» Task prompt
Using the data below, return the stretch from the line that contains "e h p).1 hx" through the line that contains "exact Submodule.smul_mem _", both included, exactly as it stands and nothing beyond it.

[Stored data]
***
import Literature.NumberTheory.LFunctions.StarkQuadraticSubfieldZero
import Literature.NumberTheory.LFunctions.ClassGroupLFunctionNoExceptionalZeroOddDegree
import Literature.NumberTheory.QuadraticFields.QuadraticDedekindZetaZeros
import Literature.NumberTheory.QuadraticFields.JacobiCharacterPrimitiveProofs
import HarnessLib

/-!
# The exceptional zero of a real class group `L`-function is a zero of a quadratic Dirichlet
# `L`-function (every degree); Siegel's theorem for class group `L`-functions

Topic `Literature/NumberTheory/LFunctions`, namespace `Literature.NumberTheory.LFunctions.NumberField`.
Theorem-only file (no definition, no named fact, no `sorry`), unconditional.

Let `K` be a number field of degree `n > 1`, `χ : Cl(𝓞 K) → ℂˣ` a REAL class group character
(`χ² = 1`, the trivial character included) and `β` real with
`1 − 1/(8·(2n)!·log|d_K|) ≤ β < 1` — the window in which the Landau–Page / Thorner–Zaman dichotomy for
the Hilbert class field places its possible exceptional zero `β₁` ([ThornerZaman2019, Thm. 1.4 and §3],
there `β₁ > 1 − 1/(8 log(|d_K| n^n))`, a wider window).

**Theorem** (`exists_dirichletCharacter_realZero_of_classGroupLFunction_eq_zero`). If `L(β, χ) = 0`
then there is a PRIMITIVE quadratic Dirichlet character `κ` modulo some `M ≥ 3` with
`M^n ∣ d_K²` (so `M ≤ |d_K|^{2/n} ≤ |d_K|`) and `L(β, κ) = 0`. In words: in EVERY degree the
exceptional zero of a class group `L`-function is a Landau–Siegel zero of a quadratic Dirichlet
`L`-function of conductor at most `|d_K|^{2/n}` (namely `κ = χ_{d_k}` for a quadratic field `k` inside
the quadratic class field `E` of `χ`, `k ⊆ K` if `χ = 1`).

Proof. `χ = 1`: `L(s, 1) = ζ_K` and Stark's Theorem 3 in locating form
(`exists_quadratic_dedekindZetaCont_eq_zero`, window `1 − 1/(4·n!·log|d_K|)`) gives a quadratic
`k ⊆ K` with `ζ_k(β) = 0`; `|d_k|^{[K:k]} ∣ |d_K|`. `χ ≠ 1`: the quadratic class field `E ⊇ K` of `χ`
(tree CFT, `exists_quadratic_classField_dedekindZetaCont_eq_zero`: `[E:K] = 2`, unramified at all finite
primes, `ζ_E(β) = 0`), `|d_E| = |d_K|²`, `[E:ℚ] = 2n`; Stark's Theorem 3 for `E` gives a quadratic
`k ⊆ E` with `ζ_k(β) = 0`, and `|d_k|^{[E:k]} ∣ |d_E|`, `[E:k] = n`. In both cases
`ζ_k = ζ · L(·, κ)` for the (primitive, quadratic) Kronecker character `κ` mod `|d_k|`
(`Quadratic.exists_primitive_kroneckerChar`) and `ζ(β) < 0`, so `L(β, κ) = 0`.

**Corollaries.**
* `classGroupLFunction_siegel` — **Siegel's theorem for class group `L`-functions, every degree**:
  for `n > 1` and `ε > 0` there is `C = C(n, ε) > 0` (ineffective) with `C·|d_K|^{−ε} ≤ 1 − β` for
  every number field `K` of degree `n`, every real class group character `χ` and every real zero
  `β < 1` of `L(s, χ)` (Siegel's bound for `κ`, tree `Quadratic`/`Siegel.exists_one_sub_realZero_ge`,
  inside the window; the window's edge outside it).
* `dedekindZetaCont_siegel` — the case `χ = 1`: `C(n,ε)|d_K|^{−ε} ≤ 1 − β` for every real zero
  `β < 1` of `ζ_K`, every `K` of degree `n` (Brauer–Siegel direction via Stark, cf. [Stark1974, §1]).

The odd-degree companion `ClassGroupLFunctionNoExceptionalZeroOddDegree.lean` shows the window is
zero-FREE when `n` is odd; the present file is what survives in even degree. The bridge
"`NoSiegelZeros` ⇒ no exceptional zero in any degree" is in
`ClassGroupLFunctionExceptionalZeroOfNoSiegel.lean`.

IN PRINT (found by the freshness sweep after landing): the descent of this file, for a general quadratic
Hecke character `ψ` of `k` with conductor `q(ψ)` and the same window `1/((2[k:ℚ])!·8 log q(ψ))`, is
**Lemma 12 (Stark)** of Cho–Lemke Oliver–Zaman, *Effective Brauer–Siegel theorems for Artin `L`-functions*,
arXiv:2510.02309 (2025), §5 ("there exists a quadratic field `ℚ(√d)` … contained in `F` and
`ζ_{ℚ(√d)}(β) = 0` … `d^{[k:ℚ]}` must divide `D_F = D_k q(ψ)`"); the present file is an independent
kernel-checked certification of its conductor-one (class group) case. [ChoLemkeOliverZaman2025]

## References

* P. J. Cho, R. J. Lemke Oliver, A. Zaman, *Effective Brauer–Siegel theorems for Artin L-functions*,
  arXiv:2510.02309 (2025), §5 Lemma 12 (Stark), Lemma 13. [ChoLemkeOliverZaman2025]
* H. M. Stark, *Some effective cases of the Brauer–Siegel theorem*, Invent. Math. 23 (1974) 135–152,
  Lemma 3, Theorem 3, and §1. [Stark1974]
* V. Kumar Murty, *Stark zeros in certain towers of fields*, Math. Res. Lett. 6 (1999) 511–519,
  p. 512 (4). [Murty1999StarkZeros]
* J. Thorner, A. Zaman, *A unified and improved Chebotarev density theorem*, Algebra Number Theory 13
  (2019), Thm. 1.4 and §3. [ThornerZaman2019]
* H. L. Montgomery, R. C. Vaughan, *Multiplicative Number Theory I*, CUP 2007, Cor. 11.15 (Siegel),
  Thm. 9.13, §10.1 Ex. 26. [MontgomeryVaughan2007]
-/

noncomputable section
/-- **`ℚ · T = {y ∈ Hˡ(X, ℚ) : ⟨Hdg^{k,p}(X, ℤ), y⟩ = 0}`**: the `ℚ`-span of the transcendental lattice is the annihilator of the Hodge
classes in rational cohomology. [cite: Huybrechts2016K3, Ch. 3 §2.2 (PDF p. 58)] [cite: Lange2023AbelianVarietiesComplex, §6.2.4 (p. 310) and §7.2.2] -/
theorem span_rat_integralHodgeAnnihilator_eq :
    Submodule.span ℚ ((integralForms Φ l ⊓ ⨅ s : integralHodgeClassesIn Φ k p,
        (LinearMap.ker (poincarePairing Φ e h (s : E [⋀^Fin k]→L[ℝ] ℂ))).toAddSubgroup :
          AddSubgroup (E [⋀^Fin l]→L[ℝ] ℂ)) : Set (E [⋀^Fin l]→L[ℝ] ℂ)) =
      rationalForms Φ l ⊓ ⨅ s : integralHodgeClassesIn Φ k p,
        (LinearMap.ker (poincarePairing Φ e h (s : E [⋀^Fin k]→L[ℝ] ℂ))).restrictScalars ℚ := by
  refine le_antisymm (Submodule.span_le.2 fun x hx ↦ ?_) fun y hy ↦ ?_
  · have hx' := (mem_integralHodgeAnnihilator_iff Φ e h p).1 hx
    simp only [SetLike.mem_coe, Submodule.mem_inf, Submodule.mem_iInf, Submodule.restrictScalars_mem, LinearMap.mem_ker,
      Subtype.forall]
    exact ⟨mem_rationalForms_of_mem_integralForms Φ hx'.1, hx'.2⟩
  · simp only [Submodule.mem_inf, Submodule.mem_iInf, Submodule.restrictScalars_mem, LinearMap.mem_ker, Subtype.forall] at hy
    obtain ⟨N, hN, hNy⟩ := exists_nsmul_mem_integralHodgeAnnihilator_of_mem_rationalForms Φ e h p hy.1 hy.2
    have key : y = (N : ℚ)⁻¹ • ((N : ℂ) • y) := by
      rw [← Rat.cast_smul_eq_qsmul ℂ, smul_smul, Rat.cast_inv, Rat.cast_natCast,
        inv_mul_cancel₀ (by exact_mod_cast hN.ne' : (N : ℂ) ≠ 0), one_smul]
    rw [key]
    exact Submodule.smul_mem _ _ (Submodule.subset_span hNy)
***
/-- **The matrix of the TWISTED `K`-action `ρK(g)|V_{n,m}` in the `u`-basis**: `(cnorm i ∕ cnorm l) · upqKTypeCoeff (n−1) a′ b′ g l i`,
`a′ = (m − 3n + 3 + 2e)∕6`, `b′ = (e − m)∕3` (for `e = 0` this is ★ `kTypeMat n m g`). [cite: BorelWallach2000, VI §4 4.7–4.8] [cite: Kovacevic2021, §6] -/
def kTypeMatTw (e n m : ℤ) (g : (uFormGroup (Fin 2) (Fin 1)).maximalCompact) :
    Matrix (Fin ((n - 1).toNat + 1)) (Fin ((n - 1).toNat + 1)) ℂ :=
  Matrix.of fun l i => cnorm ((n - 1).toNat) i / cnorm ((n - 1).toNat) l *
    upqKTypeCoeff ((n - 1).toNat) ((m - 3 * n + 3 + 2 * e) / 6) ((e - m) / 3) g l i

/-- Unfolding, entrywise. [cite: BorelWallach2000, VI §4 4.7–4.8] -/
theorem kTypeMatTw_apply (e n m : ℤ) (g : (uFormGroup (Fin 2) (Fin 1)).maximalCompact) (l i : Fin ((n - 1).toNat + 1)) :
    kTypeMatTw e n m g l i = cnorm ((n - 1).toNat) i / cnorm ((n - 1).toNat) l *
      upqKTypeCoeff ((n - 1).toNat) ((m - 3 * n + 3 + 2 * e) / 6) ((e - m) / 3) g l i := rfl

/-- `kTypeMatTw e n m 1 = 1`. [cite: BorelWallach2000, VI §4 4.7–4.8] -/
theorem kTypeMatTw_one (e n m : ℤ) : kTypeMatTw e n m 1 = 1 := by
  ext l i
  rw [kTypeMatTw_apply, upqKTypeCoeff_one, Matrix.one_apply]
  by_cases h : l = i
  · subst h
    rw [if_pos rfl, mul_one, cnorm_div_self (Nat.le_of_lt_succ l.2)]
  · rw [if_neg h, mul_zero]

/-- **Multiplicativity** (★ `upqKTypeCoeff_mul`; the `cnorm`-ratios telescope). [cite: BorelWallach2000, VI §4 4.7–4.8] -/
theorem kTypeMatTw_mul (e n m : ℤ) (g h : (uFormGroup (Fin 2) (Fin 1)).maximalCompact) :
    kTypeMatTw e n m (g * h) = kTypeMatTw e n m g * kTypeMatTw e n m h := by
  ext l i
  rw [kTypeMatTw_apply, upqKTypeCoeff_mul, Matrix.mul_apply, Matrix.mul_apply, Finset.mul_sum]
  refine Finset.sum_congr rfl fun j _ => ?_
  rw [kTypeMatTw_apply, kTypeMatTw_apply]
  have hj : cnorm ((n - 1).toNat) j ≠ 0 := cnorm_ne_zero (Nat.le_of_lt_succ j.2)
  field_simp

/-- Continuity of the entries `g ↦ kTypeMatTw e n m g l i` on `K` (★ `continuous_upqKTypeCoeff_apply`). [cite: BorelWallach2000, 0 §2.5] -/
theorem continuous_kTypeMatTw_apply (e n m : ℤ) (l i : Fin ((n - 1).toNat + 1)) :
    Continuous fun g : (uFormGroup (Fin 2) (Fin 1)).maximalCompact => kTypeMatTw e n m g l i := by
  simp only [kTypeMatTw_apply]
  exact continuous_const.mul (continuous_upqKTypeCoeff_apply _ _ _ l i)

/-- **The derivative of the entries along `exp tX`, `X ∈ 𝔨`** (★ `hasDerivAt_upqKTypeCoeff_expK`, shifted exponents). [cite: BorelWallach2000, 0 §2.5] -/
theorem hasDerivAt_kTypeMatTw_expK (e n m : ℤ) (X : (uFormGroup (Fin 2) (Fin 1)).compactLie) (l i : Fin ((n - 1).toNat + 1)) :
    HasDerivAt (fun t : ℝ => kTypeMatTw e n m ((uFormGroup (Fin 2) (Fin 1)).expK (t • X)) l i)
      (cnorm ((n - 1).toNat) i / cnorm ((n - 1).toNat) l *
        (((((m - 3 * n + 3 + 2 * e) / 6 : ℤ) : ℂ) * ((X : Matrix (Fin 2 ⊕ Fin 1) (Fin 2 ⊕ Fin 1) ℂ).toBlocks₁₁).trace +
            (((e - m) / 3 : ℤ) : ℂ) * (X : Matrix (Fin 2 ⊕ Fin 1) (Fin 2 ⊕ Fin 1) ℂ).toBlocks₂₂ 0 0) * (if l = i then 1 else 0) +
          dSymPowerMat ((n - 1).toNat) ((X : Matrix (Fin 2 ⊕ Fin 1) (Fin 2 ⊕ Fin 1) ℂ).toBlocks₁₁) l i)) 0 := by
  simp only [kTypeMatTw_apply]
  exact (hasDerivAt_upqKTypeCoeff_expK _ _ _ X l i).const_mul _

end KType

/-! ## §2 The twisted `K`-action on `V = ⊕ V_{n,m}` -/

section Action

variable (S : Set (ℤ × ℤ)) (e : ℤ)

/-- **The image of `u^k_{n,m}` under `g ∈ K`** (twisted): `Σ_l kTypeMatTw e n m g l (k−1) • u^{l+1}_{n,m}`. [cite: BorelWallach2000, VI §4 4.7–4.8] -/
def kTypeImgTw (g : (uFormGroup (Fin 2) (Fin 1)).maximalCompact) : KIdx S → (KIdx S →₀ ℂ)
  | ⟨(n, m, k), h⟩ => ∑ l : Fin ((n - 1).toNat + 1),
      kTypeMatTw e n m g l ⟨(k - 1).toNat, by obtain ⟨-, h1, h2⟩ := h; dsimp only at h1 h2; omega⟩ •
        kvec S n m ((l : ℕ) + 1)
***
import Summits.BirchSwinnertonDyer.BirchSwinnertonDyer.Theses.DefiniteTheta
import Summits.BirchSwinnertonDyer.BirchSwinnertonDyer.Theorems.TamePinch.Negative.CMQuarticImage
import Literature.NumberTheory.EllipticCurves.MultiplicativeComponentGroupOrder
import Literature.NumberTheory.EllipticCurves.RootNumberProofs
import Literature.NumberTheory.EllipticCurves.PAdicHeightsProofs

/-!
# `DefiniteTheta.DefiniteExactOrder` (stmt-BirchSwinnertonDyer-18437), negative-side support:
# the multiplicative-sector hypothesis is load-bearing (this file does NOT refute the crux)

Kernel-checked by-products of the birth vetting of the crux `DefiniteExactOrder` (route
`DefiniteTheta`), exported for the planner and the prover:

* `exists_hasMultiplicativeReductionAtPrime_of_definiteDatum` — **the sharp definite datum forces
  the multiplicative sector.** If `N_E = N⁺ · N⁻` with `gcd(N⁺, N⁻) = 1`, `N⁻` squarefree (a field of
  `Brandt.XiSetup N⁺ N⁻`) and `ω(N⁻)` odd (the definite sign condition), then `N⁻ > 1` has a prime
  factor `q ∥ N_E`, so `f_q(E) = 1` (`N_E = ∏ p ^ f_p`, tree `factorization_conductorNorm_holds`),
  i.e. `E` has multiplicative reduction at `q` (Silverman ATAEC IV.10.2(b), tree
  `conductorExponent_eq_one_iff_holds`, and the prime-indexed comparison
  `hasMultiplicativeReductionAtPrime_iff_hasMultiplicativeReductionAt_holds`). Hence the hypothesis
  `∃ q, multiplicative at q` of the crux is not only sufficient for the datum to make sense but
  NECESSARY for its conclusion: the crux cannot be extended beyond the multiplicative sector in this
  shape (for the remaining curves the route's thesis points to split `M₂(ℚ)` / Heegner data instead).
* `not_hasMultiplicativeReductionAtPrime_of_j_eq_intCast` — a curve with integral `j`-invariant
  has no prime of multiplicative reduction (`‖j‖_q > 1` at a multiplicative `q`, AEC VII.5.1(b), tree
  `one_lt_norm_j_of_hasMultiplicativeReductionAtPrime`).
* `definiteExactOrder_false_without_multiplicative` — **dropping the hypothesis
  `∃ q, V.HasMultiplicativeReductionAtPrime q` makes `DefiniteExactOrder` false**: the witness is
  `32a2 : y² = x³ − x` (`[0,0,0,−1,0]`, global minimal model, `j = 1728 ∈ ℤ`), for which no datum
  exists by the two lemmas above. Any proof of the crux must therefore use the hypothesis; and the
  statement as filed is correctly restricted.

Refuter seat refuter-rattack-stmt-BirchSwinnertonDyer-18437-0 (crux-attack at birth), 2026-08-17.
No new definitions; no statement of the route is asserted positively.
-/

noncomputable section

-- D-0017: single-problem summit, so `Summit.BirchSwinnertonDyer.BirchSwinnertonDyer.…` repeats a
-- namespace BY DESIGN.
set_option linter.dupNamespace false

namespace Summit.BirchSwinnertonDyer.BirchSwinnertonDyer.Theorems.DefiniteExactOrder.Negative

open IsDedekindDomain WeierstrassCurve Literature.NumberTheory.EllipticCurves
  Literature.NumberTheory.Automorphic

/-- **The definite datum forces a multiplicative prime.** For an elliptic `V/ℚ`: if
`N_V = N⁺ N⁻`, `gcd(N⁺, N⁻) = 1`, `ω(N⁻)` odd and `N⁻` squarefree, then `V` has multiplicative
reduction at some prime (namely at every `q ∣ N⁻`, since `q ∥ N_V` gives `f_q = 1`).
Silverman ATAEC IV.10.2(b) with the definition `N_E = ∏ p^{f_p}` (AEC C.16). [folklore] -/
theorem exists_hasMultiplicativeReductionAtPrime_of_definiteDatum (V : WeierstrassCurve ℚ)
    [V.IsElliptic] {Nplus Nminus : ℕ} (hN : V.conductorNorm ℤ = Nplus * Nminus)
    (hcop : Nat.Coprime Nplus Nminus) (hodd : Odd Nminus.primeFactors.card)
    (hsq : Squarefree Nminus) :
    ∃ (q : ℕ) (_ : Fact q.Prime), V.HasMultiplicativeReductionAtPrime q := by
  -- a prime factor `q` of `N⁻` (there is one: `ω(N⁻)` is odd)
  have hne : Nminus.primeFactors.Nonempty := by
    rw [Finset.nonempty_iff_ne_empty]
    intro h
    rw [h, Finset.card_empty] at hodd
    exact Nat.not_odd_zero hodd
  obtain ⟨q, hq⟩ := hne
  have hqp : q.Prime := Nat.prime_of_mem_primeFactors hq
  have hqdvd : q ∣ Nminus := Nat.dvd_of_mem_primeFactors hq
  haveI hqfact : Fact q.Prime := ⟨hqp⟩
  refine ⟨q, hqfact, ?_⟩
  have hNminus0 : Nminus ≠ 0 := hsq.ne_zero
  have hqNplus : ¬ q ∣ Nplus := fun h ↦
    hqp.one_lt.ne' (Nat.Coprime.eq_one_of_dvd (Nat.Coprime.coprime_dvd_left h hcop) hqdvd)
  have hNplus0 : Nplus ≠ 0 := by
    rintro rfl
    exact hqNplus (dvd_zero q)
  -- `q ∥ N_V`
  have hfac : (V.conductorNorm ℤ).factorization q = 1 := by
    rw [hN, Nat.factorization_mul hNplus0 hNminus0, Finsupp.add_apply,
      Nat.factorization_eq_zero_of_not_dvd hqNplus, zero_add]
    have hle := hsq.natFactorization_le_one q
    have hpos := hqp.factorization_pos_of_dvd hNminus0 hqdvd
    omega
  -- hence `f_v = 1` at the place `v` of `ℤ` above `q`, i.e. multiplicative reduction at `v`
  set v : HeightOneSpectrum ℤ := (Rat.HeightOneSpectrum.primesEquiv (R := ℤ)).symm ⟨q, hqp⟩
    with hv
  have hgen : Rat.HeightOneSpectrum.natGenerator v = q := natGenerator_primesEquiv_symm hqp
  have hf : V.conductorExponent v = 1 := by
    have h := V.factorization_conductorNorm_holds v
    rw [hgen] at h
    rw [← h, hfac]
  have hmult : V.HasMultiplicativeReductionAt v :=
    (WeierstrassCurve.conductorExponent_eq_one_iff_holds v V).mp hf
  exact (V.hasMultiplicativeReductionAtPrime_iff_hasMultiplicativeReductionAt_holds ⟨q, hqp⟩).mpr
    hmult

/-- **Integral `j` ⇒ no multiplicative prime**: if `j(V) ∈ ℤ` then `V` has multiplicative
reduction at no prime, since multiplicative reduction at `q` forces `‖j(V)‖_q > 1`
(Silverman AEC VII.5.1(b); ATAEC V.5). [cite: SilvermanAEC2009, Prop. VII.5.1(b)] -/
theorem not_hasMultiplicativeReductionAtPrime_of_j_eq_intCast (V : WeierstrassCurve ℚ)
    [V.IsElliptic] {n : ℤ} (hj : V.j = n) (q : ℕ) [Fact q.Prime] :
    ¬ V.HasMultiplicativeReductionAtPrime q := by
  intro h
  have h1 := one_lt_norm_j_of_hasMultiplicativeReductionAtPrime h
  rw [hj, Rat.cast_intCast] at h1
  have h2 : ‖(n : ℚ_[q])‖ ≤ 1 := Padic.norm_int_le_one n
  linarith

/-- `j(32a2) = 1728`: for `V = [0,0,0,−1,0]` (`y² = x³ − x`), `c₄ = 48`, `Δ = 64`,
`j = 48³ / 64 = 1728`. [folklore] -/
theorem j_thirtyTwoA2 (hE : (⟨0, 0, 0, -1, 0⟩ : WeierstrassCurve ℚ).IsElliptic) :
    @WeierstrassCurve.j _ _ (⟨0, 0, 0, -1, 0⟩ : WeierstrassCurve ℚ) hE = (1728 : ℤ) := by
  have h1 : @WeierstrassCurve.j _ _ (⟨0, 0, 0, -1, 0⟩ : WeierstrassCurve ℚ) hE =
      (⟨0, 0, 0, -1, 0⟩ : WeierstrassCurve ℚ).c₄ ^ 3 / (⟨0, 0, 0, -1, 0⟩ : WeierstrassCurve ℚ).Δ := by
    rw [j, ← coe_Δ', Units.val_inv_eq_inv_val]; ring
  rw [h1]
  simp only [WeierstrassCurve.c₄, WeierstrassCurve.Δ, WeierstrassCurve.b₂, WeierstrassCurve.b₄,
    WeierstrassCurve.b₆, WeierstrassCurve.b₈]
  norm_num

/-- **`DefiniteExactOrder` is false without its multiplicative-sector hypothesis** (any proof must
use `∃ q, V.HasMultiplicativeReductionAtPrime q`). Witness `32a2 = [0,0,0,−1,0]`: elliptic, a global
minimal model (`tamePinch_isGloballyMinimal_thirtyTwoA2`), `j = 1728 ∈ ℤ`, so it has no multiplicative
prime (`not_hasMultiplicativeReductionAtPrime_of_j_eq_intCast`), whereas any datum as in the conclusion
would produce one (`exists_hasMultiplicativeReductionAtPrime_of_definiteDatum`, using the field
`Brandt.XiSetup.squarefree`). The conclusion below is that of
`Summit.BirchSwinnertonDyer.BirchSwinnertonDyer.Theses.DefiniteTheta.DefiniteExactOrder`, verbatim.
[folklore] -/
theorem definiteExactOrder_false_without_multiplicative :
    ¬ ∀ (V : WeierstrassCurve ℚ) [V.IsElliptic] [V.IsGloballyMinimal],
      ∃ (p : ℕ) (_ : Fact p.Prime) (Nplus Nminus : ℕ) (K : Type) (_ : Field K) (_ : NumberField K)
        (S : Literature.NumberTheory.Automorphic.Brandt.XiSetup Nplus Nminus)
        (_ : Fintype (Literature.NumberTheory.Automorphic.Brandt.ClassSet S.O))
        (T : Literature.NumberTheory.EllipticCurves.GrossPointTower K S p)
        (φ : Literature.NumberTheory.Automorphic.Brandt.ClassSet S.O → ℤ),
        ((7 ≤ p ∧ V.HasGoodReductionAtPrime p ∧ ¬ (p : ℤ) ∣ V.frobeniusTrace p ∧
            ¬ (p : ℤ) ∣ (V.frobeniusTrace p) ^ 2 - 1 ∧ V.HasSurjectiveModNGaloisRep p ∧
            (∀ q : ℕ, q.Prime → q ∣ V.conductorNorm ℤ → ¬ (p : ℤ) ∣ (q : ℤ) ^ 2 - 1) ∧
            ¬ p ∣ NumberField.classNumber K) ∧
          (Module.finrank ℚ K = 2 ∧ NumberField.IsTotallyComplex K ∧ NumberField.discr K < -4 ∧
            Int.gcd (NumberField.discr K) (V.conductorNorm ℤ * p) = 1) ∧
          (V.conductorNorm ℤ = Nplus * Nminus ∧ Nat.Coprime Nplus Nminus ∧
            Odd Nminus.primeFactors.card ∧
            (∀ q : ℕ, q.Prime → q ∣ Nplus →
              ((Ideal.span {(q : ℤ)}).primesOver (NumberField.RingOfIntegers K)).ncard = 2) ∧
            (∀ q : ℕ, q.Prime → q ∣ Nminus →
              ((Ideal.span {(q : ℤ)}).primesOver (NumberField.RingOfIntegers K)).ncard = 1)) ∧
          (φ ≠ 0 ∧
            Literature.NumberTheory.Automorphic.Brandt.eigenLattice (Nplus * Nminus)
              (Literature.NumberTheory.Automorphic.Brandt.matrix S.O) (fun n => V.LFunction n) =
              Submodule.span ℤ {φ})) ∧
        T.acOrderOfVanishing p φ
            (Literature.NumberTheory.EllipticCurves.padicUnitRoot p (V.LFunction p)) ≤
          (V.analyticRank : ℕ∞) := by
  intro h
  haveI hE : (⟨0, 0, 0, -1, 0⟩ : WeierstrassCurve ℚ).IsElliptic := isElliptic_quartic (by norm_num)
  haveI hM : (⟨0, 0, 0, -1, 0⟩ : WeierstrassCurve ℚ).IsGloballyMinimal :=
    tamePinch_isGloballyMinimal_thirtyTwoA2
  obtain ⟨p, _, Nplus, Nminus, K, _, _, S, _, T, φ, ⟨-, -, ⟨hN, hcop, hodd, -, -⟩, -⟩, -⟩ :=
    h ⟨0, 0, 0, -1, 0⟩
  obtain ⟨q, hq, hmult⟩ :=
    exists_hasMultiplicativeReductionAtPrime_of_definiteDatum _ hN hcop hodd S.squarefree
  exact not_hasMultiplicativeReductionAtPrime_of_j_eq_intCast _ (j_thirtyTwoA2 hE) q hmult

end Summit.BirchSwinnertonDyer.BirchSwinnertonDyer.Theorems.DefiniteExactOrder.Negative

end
***
» Task solution
  · have hx' := (mem_integralHodgeAnnihilator_iff Φ e h p).1 hx
    simp only [SetLike.mem_coe, Submodule.mem_inf, Submodule.mem_iInf, Submodule.restrictScalars_mem, LinearMap.mem_ker,
      Subtype.forall]
    exact ⟨mem_rationalForms_of_mem_integralForms Φ hx'.1, hx'.2⟩
  · simp only [Submodule.mem_inf, Submodule.mem_iInf, Submodule.restrictScalars_mem, LinearMap.mem_ker, Subtype.forall] at hy
    obtain ⟨N, hN, hNy⟩ := exists_nsmul_mem_integralHodgeAnnihilator_of_mem_rationalForms Φ e h p hy.1 hy.2
    have key : y = (N : ℚ)⁻¹ • ((N : ℂ) • y) := by
      rw [← Rat.cast_smul_eq_qsmul ℂ, smul_smul, Rat.cast_inv, Rat.cast_natCast,
        inv_mul_cancel₀ (by exact_mod_cast hN.ne' : (N : ℂ) ≠ 0), one_smul]
    rw [key]
    exact Submodule.smul_mem _ _ (Submodule.subset_span hNy)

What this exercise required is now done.